*Dataset excerpts*:

== Segment start ==

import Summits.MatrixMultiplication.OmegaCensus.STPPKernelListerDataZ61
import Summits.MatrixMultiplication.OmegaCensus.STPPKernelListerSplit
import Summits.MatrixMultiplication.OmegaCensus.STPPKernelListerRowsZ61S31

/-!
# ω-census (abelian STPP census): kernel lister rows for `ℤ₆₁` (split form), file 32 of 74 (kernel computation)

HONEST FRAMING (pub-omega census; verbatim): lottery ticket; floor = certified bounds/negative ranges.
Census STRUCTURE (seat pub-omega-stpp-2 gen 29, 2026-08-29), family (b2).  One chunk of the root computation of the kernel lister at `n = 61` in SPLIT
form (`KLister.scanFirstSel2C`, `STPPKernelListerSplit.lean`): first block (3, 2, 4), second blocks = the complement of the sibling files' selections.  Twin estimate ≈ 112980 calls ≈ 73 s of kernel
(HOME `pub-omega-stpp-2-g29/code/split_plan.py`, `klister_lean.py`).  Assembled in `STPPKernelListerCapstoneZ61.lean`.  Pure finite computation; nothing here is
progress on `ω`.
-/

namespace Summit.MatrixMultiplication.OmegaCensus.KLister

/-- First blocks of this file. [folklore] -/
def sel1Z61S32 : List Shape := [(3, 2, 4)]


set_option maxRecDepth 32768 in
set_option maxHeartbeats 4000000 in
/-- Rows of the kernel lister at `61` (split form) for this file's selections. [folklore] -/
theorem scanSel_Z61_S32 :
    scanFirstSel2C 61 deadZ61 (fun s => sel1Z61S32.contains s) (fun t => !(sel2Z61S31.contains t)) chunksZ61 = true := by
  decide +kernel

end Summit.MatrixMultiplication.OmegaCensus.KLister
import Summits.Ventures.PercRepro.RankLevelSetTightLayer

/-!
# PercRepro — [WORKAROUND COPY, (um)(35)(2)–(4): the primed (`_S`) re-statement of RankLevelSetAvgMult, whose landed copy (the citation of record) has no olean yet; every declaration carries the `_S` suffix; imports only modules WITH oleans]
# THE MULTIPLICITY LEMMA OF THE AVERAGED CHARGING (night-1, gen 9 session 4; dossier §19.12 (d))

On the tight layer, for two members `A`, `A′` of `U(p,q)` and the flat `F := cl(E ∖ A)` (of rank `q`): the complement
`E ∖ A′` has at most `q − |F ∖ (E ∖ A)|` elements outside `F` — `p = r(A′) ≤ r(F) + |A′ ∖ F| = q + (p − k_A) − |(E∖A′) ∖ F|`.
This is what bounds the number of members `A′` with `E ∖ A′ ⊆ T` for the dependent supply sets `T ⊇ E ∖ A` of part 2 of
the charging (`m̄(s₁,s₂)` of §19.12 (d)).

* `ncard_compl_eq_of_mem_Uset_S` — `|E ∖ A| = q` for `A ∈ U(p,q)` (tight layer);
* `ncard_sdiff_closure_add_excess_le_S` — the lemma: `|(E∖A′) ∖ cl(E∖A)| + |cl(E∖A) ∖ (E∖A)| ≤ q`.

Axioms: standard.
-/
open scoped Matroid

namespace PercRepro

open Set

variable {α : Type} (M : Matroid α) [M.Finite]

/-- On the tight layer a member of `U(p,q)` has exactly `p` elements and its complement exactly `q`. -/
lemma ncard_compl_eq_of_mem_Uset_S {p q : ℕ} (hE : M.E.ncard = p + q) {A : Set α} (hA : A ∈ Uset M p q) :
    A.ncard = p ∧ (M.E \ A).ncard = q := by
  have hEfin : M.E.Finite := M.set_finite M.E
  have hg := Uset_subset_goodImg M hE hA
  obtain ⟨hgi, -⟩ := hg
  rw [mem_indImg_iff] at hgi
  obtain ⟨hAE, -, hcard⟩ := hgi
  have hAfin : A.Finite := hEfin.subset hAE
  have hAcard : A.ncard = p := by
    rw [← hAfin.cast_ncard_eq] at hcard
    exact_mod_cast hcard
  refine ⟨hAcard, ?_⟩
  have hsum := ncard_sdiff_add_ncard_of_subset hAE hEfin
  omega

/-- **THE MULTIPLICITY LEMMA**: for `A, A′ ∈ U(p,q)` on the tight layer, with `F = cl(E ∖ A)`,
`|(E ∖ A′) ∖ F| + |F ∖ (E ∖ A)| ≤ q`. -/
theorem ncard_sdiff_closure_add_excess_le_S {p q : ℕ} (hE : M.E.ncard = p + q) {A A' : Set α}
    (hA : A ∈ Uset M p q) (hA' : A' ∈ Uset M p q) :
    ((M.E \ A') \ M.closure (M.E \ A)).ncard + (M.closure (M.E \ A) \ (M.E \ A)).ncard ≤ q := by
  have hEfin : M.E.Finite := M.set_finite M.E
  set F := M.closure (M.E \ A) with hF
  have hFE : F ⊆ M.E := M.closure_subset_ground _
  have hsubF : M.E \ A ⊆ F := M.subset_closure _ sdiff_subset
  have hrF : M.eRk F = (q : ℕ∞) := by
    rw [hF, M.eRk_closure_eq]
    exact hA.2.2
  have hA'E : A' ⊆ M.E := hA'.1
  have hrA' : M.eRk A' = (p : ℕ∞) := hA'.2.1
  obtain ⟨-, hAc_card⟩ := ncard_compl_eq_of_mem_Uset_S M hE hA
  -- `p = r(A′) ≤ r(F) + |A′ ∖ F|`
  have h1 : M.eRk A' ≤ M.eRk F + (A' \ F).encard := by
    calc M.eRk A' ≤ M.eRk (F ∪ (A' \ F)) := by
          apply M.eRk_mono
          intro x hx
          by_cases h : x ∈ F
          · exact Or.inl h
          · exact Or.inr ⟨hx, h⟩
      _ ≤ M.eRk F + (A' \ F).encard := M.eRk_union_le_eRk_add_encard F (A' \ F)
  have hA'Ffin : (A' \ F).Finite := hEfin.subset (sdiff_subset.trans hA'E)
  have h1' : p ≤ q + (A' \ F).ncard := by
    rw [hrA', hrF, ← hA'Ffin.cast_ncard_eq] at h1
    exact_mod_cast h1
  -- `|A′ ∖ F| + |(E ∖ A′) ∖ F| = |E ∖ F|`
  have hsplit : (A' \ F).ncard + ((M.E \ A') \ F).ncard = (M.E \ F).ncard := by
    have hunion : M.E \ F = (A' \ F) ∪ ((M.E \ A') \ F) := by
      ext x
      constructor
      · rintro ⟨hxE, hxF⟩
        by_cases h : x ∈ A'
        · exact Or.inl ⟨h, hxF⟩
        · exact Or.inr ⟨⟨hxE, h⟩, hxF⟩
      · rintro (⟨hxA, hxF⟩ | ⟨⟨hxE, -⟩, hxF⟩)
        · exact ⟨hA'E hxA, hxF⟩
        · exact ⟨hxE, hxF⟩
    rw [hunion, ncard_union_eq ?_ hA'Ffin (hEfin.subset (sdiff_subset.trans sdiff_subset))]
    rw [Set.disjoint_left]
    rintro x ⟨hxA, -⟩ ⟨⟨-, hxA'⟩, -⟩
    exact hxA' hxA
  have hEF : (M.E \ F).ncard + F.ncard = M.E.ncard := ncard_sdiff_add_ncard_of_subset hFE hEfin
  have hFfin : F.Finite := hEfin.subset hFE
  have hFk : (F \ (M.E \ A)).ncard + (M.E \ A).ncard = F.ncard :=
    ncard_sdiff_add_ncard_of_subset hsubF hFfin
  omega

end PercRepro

== Segment end ==

All lines in the data above from the one with "scanFirstSel2C 61 deadZ61" through the one with "# PercRepro —" must be repeated exactly, and no others.

    scanFirstSel2C 61 deadZ61 (fun s => sel1Z61S32.contains s) (fun t => !(sel2Z61S31.contains t)) chunksZ61 = true := by
  decide +kernel

end Summit.MatrixMultiplication.OmegaCensus.KLister
import Summits.Ventures.PercRepro.RankLevelSetTightLayer

/-!
# PercRepro — [WORKAROUND COPY, (um)(35)(2)–(4): the primed (`_S`) re-statement of RankLevelSetAvgMult, whose landed copy (the citation of record) has no olean yet; every declaration carries the `_S` suffix; imports only modules WITH oleans]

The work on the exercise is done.